Machine learning and data science projects and increasingly active developer communities outside the US were some of the big drivers behind GitHub’s growth over the last year.
The repo platform’s latest State of the Octoverse report puts the number of developers using the platform at more than 40 million, ten million of whom joined in the last year alone. It claims that the number of users creating their first repository was up by 44 percent in 2019 compared with the previous year.
The statistics also highlight the global distribution of GitHub users, with almost 80 percent of developers accessing the site now based outside the United States, and some contributions even being uploaded from Antarctica. Outside of the US, open source use (as measured by clones and forks) was strongest in China, with India, Germany and the UK some way behind. Developers in China are said to have forked and cloned 48 percent more projects this year than last year.
In terms of where GitHub is expanding fastest, Nigeria, Iran and Kenya showed the highest growth in open source projects created in public repositories, while Hong Kong, Singapore and Japan were the territories with the greatest increase in contributors.
One interesting set of statistics shows the popularity of programming languages with repository contributors over the past five years. Javascript has consistently been top dog, while Python and C# are currently on the rise and Java and C++ are declining in popularity. The number of developers using Ruby, meanwhile, seems to have plummeted since 2015.
According to GitHub, Python’s growth is partly driven by a rapidly expanding community of data science professionals, thanks to the many core data science packages powered by this language.

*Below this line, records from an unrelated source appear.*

import Summits.AtomisticToContinuum.HydrodynamicLimit.Theorems.JaynesSqueezeLocalGibbsConcentrationDiluteInversion

/-!
# The tilted density of the dilute hard-sphere gas (inversion of the activity under tilts)

Helper file for item `LocalGibbsConcentrationDilute` (stmt-AtomisticToContinuum-13460) of route
`JaynesSqueeze`; companion of `JaynesSqueezeLocalGibbsConcentrationDiluteInversion`.

* `exists_tilted_density` (**the inversion under tilts**) — under `HsEosLowDensity` there is
  `η₂ > 0` such that for `σ > 0`, a continuous normalised density `ρ₁ ≥ 0` with `ρ₁σ³ ≤ η₂`, a
  continuous `χ` and `ε > 0` there is `t₀ > 0` such that for `|t| ≤ t₀` the tilted activity
  `ρ₁ e^{g_σ(ρ₁)} e^{tχ}` is, up to a positive constant `κ`, the activity `ρ e^{g_σ(ρ)}` of a
  continuous normalised density `ρ ≥ 0` with `|ρ - ρ₁| ≤ ε` (`g_σ(r) = f_ex(rσ³) + rσ³ f_ex'(rσ³)`;
  intermediate value theorem for the normalising constant, uniform continuity of `Λ⁻¹`).

No definitions (pure-proof helper file). prover-pitem-stmt-AtomisticToContinuum-13460-0.
-/

noncomputable section

namespace Summit.AtomisticToContinuum.HydrodynamicLimit.Theorems

open MeasureTheory Filter Topology Set
open Literature.Analysis.FluidPDE Literature.MathematicalPhysics.KineticTheory
open Summit.AtomisticToContinuum.HydrodynamicLimit.Theses.JaynesSqueeze

namespace LocalGibbsConcentration

section Tilt

/-- `|y - 1| ≤ eˢ - 1` for `y ∈ [e^{-s}, eˢ]`. [folklore] -/
theorem abs_sub_one_le_of_mem_Icc_exp {s y : ℝ}
    (hy : y ∈ Icc (Real.exp (-s)) (Real.exp s)) : |y - 1| ≤ Real.exp s - 1 := by
  have h1 : Real.exp (-s) + Real.exp s ≥ 2 := by
    have := Real.add_one_le_exp s
    have := Real.add_one_le_exp (-s)
    nlinarith [Real.exp_pos s, Real.exp_pos (-s), Real.exp_neg s,
      mul_pos (Real.exp_pos s) (Real.exp_pos (-s)), sq_nonneg (Real.exp s - 1),
      show Real.exp s * Real.exp (-s) = 1 by rw [← Real.exp_add, add_neg_cancel, Real.exp_zero]]
  rw [abs_le]
  constructor <;> linarith [hy.1, hy.2]

/-- **Inversion of the activity–density relation under tilts.** Under `HsEosLowDensity` there is
`η₂ > 0` such that for every `σ > 0`, every continuous normalised density `ρ₁ ≥ 0` with
`ρ₁ σ³ ≤ η₂`, every continuous `χ` and `ε > 0` there is `t₀ > 0` with: for `|t| ≤ t₀` the tilted
activity `ρ₁ e^{g_σ(ρ₁)} e^{tχ}` equals `κ⁻¹ ρ e^{g_σ(ρ)}` for a constant `κ > 0` and a continuous
normalised density `ρ ≥ 0` with `|ρ - ρ₁| ≤ ε` (here
`g_σ(r) = f_ex(rσ³) + rσ³ f_ex'(rσ³)`, `f_ex = hsExcessFreeEnergy`). The normalising constant is
found by the intermediate value theorem; `ρ σ³ = Λ⁻¹(κ Λ(ρ₁σ³) e^{tχ})`. [folklore] -/
theorem exists_tilted_density (hEos : HsEosLowDensity) :
    ∃ η₂ : ℝ, 0 < η₂ ∧ ∀ σ : ℝ, 0 < σ → ∀ ρ₁ : T3 → ℝ, Continuous ρ₁ → (∀ x, 0 ≤ ρ₁ x) →
      (∀ x, ρ₁ x * σ ^ 3 ≤ η₂) → ∫ x, ρ₁ x = 1 → ∀ χ : T3 → ℝ, Continuous χ → ∀ ε : ℝ, 0 < ε →
      ∃ t₀ : ℝ, 0 < t₀ ∧ ∀ t : ℝ, |t| ≤ t₀ → ∃ (κ : ℝ) (ρ : T3 → ℝ), 0 < κ ∧ Continuous ρ ∧
        (∀ x, 0 ≤ ρ x) ∧ (∀ x, |ρ x - ρ₁ x| ≤ ε) ∧ ∫ x, ρ x = 1 ∧
        ∀ x, ρ x * Real.exp (hsExcessFreeEnergy (ρ x * σ ^ 3) +
            ρ x * σ ^ 3 * deriv hsExcessFreeEnergy (ρ x * σ ^ 3)) =
          κ * (ρ₁ x * Real.exp (hsExcessFreeEnergy (ρ₁ x * σ ^ 3) +
            ρ₁ x * σ ^ 3 * deriv hsExcessFreeEnergy (ρ₁ x * σ ^ 3))) * Real.exp (t * χ x) := by
  obtain ⟨η₃, hη₃, hΛcont, hΛmono⟩ := exists_strictMonoOn_activity hEos
  set Λ : ℝ → ℝ := fun η => η * Real.exp (hsExcessFreeEnergy η +
    η * deriv hsExcessFreeEnergy η) with hΛ
  have hΛ0 : Λ 0 = 0 := by simp [hΛ]
  obtain ⟨Λinv, hinv_cont, hinv_mono, hinv_mem, hinv_left, hinv_right⟩ :=
    exists_continuous_inverse hη₃.le hΛcont hΛmono hΛ0
  have hΛmonoOn : MonotoneOn Λ (Icc 0 η₃) := hΛmono.monotoneOn
  have hΛnn : ∀ η ∈ Icc 0 η₃, 0 ≤ Λ η := fun η hη => hΛ0 ▸ hΛmonoOn ⟨le_rfl, hη₃.le⟩ hη hη.1
  refine ⟨η₃ / 2, by positivity, ?_⟩
  intro σ hσ ρ₁ hρ₁c hρ₁0 hband hnorm χ hχ ε hε
  have hσ3 : 0 < σ ^ 3 := by positivity
  obtain ⟨K, hK0, hK⟩ := exists_forall_abs_le_of_continuous hχ
  set M : ℝ := Λ η₃ with hM
  set M₁ : ℝ := Λ (η₃ / 2) with hM₁
  have hη3mem : η₃ ∈ Icc 0 η₃ := ⟨hη₃.le, le_rfl⟩
  have hη32mem : η₃ / 2 ∈ Icc 0 η₃ := ⟨by positivity, by linarith⟩
  have hM₁M : M₁ < M := hΛmono hη32mem hη3mem (by linarith)
  have hM₁0 : 0 ≤ M₁ := hΛnn _ hη32mem
  have hM0 : 0 < M := lt_of_le_of_lt hM₁0 hM₁M
  -- the data profile in reduced units
  have hρmem : ∀ x, ρ₁ x * σ ^ 3 ∈ Icc 0 η₃ := fun x =>
    ⟨mul_nonneg (hρ₁0 x) hσ3.le, (hband x).trans (by linarith)⟩
  have hΛρ_le : ∀ x, Λ (ρ₁ x * σ ^ 3) ≤ M₁ := fun x =>
    hΛmonoOn (hρmem x) hη32mem (hband x)
  have hΛρ_nn : ∀ x, 0 ≤ Λ (ρ₁ x * σ ^ 3) := fun x => hΛnn _ (hρmem x)
  have hΛρ_cont : Continuous fun x => Λ (ρ₁ x * σ ^ 3) :=
    hΛcont.comp_continuous (hρ₁c.mul continuous_const) hρmem
  -- uniform continuity of `Λinv` on `[0, M]`
  obtain ⟨δu, hδu, hunif⟩ : ∃ δu > 0, ∀ y ∈ Icc 0 M, ∀ y' ∈ Icc 0 M, |y - y'| < δu →
      |Λinv y - Λinv y'| < ε * σ ^ 3 := by
    have hu := (isCompact_Icc (a := (0 : ℝ)) (b := M)).uniformContinuousOn_of_continuous
      hinv_cont.continuousOn
    rw [Metric.uniformContinuousOn_iff] at hu
    obtain ⟨δu, hδu, h⟩ := hu (ε * σ ^ 3) (by positivity)
    exact ⟨δu, hδu, fun y hy y' hy' hyy' => by
      have := h y hy y' hy' (by rwa [Real.dist_eq])
      rwa [Real.dist_eq] at this⟩
  -- smallness of the tilt: `e^{s} - 1` small and `M₁ eˢ ≤ M` for `|s| ≤ s₀`
  obtain ⟨s₀, hs₀, hsmall⟩ : ∃ s₀ > 0, ∀ s : ℝ, |s| ≤ s₀ →
      M * (Real.exp s - 1) < δu ∧ M₁ * Real.exp s ≤ M := by
    have hc : ContinuousAt Real.exp 0 := Real.continuous_exp.continuousAt
    rw [Metric.continuousAt_iff] at hc
    set e₀ : ℝ := min (δu / (M + 1)) ((M - M₁) / (M₁ + 1)) with he₀
    have he₀pos : 0 < e₀ := lt_min (by positivity) (div_pos (by linarith) (by linarith))
    obtain ⟨s₁, hs₁, h⟩ := hc e₀ he₀pos
    refine ⟨s₁ / 2, by positivity, fun s hs => ?_⟩
    have hds : dist s 0 < s₁ := by rw [Real.dist_eq, sub_zero]; linarith
    have h1 := h hds
    rw [Real.exp_zero, Real.dist_eq] at h1
    have h2 : Real.exp s - 1 < e₀ := lt_of_le_of_lt (le_abs_self _) h1
    have h3 : e₀ ≤ δu / (M + 1) := min_le_left _ _
    have h4 : e₀ ≤ (M - M₁) / (M₁ + 1) := min_le_right _ _
    constructor
    · calc M * (Real.exp s - 1) ≤ M * e₀ := mul_le_mul_of_nonneg_left h2.le hM0.le
        _ ≤ M * (δu / (M + 1)) := mul_le_mul_of_nonneg_left h3 hM0.le
        _ < δu := by
            rw [mul_div_assoc', div_lt_iff₀ (by linarith)]
            nlinarith
    · have h5 : Real.exp s ≤ 1 + e₀ := by linarith
      calc M₁ * Real.exp s ≤ M₁ * (1 + e₀) := mul_le_mul_of_nonneg_left h5 hM₁0
        _ ≤ M₁ * (1 + (M - M₁) / (M₁ + 1)) := by gcongr
        _ ≤ M := by
            rw [mul_add, mul_div_assoc']
            have : M₁ * (M - M₁) / (M₁ + 1) ≤ M - M₁ := by
              rw [div_le_iff₀ (by linarith)]
              nlinarith
            linarith
  -- the tilt radius
  set t₀ : ℝ := s₀ / (2 * (K + 1)) with ht₀
  have ht₀pos : 0 < t₀ := by positivity
  refine ⟨t₀, ht₀pos, fun t ht => ?_⟩
  -- `s = 2|t|K ≤ s₀`
  set s : ℝ := 2 * |t| * K with hs_def
  have hs0 : 0 ≤ s := by positivity
  have hs_le : s ≤ s₀ := by
    calc s = 2 * |t| * K := rfl
      _ ≤ 2 * t₀ * K := by gcongr
      _ = s₀ * (K / (K + 1)) := by rw [ht₀]; field_simp
      _ ≤ s₀ * 1 := mul_le_mul_of_nonneg_left
          ((div_le_one (by linarith)).2 (by linarith)) hs₀.le
      _ = s₀ := mul_one _
  obtain ⟨hsmall1, hsmall2⟩ := hsmall s (by rwa [abs_of_nonneg hs0])
  have htχ : ∀ x, |t * χ x| ≤ |t| * K := fun x => by
    rw [abs_mul]; exact mul_le_mul_of_nonneg_left (hK x) (abs_nonneg t)
  -- the tilted activity in reduced units and the range of `κ e^{tχ}`
  set b : T3 → ℝ := fun x => Λ (ρ₁ x * σ ^ 3) * Real.exp (t * χ x) with hb
  have hb_cont : Continuous b := hΛρ_cont.mul (by fun_prop)
  have hκe : ∀ κ ∈ Icc (Real.exp (-(|t| * K))) (Real.exp (|t| * K)), ∀ x,
      κ * Real.exp (t * χ x) ∈ Icc (Real.exp (-s)) (Real.exp s) := by
    intro κ hκ x
    have h1 := abs_le.1 (htχ x)
    constructor
    · calc Real.exp (-s) = Real.exp (-(|t| * K)) * Real.exp (-(|t| * K)) := by
            rw [← Real.exp_add]; congr 1; rw [hs_def]; ring
        _ ≤ κ * Real.exp (t * χ x) :=
            mul_le_mul hκ.1 (Real.exp_le_exp.2 (by linarith)) (Real.exp_pos _).le
              ((Real.exp_pos _).le.trans hκ.1)
    · calc κ * Real.exp (t * χ x) ≤ Real.exp (|t| * K) * Real.exp (|t| * K) :=
            mul_le_mul hκ.2 (Real.exp_le_exp.2 h1.2) (Real.exp_pos _).le (Real.exp_pos _).le
        _ = Real.exp s := by rw [← Real.exp_add]; congr 1; rw [hs_def]; ring
  have hκb_mem : ∀ κ ∈ Icc (Real.exp (-(|t| * K))) (Real.exp (|t| * K)), ∀ x,
      κ * b x ∈ Icc 0 M := by
    intro κ hκ x
    have hκ0 : 0 ≤ κ := (Real.exp_pos _).le.trans hκ.1
    refine ⟨mul_nonneg hκ0 (mul_nonneg (hΛρ_nn x) (Real.exp_pos _).le), ?_⟩
    calc κ * b x = Λ (ρ₁ x * σ ^ 3) * (κ * Real.exp (t * χ x)) := by rw [hb]; ring
      _ ≤ M₁ * Real.exp s := mul_le_mul (hΛρ_le x) (hκe κ hκ x).2
          (mul_nonneg hκ0 (Real.exp_pos _).le) hM₁0
      _ ≤ M := hsmall2
  -- the normalisation map `Φ κ = ∫ Λinv (κ b)` is continuous
  set Φ : ℝ → ℝ := fun κ => ∫ x, Λinv (κ * b x) with hΦ
  have hΦcont : Continuous Φ := by
    refine continuous_of_dominated (F := fun κ x => Λinv (κ * b x)) (bound := fun _ => η₃)
      (fun κ => ?_) (fun κ => Eventually.of_forall fun x => ?_) (integrable_const η₃)
      (Eventually.of_forall fun x => ?_)
    · exact (hinv_cont.comp (continuous_const.mul hb_cont)).aestronglyMeasurable
    · rw [Real.norm_eq_abs, abs_of_nonneg (hinv_mem _).1]
      exact (hinv_mem _).2
    · exact hinv_cont.comp (continuous_id.mul continuous_const)
  -- values at the endpoints
  have hinvρ : ∀ x, Λinv (Λ (ρ₁ x * σ ^ 3)) = ρ₁ x * σ ^ 3 := fun x => hinv_left _ (hρmem x)
  have hint_ρσ : ∫ x, ρ₁ x * σ ^ 3 = σ ^ 3 := by rw [integral_mul_const, hnorm, one_mul]
  have hΦlow : Φ (Real.exp (-(|t| * K))) ≤ σ ^ 3 := by
    rw [hΦ, ← hint_ρσ]
    refine integral_mono_of_nonneg (Eventually.of_forall fun x => (hinv_mem _).1)
      (integrable_of_continuous_T3 (hρ₁c.mul continuous_const)) (Eventually.of_forall fun x => ?_)
    show Λinv (Real.exp (-(|t| * K)) * b x) ≤ ρ₁ x * σ ^ 3
    rw [← hinvρ x]
    refine hinv_mono ?_
    calc Real.exp (-(|t| * K)) * b x
        = Λ (ρ₁ x * σ ^ 3) * Real.exp (-(|t| * K) + t * χ x) := by rw [hb, Real.exp_add]; ring
      _ ≤ Λ (ρ₁ x * σ ^ 3) * 1 := by
          refine mul_le_mul_of_nonneg_left ?_ (hΛρ_nn x)
          rw [← Real.exp_zero, Real.exp_le_exp]
          linarith [(abs_le.1 (htχ x)).2]
      _ = Λ (ρ₁ x * σ ^ 3) := mul_one _
  have hΦhigh : σ ^ 3 ≤ Φ (Real.exp (|t| * K)) := by
    rw [hΦ, ← hint_ρσ]
    refine integral_mono (integrable_of_continuous_T3 (hρ₁c.mul continuous_const))
      ((integrable_const η₃).mono' (hinv_cont.comp (continuous_const.mul hb_cont)).aestronglyMeasurable
        (Eventually.of_forall fun x => by
          rw [Real.norm_eq_abs, abs_of_nonneg (hinv_mem _).1]; exact (hinv_mem _).2))
      fun x => ?_
    show ρ₁ x * σ ^ 3 ≤ Λinv (Real.exp (|t| * K) * b x)
    rw [← hinvρ x]
    refine hinv_mono ?_
    calc Λ (ρ₁ x * σ ^ 3) = Λ (ρ₁ x * σ ^ 3) * 1 := (mul_one _).symm
      _ ≤ Λ (ρ₁ x * σ ^ 3) * Real.exp (|t| * K + t * χ x) := by
          refine mul_le_mul_of_nonneg_left ?_ (hΛρ_nn x)
          rw [← Real.exp_zero, Real.exp_le_exp]
          linarith [(abs_le.1 (htχ x)).1]
      _ = Real.exp (|t| * K) * b x := by rw [hb, Real.exp_add]; ring
  -- intermediate value theorem for the normalising constant
  have hab : Real.exp (-(|t| * K)) ≤ Real.exp (|t| * K) := Real.exp_le_exp.2 (by
    linarith [mul_nonneg (abs_nonneg t) hK0])
  obtain ⟨κ, hκmem, hκ⟩ := intermediate_value_Icc hab hΦcont.continuousOn ⟨hΦlow, hΦhigh⟩
  have hκpos : 0 < κ := (Real.exp_pos _).trans_le hκmem.1
  -- the tilted density
  set ρ : T3 → ℝ := fun x => Λinv (κ * b x) / σ ^ 3 with hρ
  have hρσ : ∀ x, ρ x * σ ^ 3 = Λinv (κ * b x) := fun x => div_mul_cancel₀ _ hσ3.ne'
  refine ⟨κ, ρ, hκpos, (hinv_cont.comp (continuous_const.mul hb_cont)).div_const _,
    fun x => div_nonneg (hinv_mem _).1 hσ3.le, fun x => ?_, ?_, fun x => ?_⟩
  · -- closeness to `ρ₁`
    have hclose : |Λinv (κ * b x) - Λinv (Λ (ρ₁ x * σ ^ 3))| < ε * σ ^ 3 := by
      refine hunif _ (hκb_mem κ hκmem x) _ ⟨hΛρ_nn x, (hΛρ_le x).trans hM₁M.le⟩ ?_
      calc |κ * b x - Λ (ρ₁ x * σ ^ 3)|
          = Λ (ρ₁ x * σ ^ 3) * |κ * Real.exp (t * χ x) - 1| := by
            rw [hb, show κ * (Λ (ρ₁ x * σ ^ 3) * Real.exp (t * χ x)) - Λ (ρ₁ x * σ ^ 3) =
              Λ (ρ₁ x * σ ^ 3) * (κ * Real.exp (t * χ x) - 1) by ring, abs_mul,
              abs_of_nonneg (hΛρ_nn x)]
        _ ≤ M * (Real.exp s - 1) :=
            mul_le_mul ((hΛρ_le x).trans hM₁M.le)
              (abs_sub_one_le_of_mem_Icc_exp (hκe κ hκmem x)) (abs_nonneg _) hM0.le
        _ < δu := hsmall1
    rw [hinvρ x] at hclose
    have : |ρ x - ρ₁ x| * σ ^ 3 ≤ ε * σ ^ 3 := by
      rw [← abs_of_pos hσ3, ← abs_mul, sub_mul, hρσ x, abs_of_pos hσ3]
      exact hclose.le
    exact le_of_mul_le_mul_right this hσ3
  · -- normalisation
    show ∫ x, Λinv (κ * b x) / σ ^ 3 = 1
    rw [integral_div, show (∫ x, Λinv (κ * b x)) = Φ κ from rfl, hκ, div_self hσ3.ne']
  · -- the activity identity: `Λ(ρ σ³) = κ b`
    have hid : Λ (ρ x * σ ^ 3) = κ * b x := by
      rw [hρσ x]
      exact hinv_right _ (hκb_mem κ hκmem x)
    simp only [hΛ, hb] at hid
    have hid' : ρ x * σ ^ 3 * Real.exp (hsExcessFreeEnergy (ρ x * σ ^ 3) +
        ρ x * σ ^ 3 * deriv hsExcessFreeEnergy (ρ x * σ ^ 3)) =
        κ * (ρ₁ x * σ ^ 3 * Real.exp (hsExcessFreeEnergy (ρ₁ x * σ ^ 3) +
        ρ₁ x * σ ^ 3 * deriv hsExcessFreeEnergy (ρ₁ x * σ ^ 3)) * Real.exp (t * χ x)) := hid
    apply mul_right_cancel₀ hσ3.ne'
    linear_combination hid'

end Tilt

end LocalGibbsConcentration

end Summit.AtomisticToContinuum.HydrodynamicLimit.Theorems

In addition, repositories with topics like “deep learning”, “natural language processing” and “machine learning” have all become more popular recently. Another apparent giveaway sign is that the use of Jupyter Notebooks has seen more than 100 percent growth year-on-year for the last three years.
Similarly, the volume of contributions to TensorFlow illustrates the growth in data science. Almost ten thousand developers have contributed to TensorFlow in the last year, over two thousand of whom have made code commits in the last year, while 25,000 have contributed to TensorFlow dependencies in the last year.
According to GitHub, projects are also becoming more connected and dependent on other projects. Each public and private repository on GitHub now depends on more than 200 packages on average, while the most depended-upon packages supported more than 3.6 million other repositories this year. Whether this growing inter-dependency is a cause for concern is another matter.